What the task requires: Count how many lines below include the string "hexF", and give that number without anything else.

■ ■ ■

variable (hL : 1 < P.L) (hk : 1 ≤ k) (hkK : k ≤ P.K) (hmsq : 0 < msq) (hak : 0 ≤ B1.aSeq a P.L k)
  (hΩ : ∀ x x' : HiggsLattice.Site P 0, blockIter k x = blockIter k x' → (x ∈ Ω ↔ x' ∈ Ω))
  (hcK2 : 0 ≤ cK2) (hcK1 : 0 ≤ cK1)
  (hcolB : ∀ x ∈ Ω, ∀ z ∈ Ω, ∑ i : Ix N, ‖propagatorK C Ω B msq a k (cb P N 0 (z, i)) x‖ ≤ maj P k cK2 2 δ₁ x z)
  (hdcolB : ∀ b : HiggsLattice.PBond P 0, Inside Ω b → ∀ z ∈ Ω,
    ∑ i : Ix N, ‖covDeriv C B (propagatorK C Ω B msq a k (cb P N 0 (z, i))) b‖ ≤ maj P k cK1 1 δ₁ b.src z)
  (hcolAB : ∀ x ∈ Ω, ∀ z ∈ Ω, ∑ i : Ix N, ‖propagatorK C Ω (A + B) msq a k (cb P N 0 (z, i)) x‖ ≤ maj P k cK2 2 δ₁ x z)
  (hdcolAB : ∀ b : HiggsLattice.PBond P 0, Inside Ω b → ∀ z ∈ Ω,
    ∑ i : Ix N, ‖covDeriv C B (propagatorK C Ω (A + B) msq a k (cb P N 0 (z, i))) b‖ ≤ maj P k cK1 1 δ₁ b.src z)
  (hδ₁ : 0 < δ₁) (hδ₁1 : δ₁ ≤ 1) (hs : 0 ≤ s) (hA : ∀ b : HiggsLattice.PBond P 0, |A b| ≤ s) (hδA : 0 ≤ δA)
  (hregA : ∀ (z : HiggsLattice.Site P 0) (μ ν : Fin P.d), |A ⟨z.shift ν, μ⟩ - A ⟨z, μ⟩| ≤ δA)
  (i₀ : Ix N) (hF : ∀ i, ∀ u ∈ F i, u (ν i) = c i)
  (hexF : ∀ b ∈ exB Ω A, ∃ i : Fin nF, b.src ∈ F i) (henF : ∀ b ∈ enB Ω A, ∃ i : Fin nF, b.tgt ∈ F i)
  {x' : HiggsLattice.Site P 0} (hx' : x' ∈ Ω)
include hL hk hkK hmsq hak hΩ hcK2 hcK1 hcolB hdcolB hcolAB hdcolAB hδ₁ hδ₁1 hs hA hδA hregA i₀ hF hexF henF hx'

■ ■ ■

Response box: 2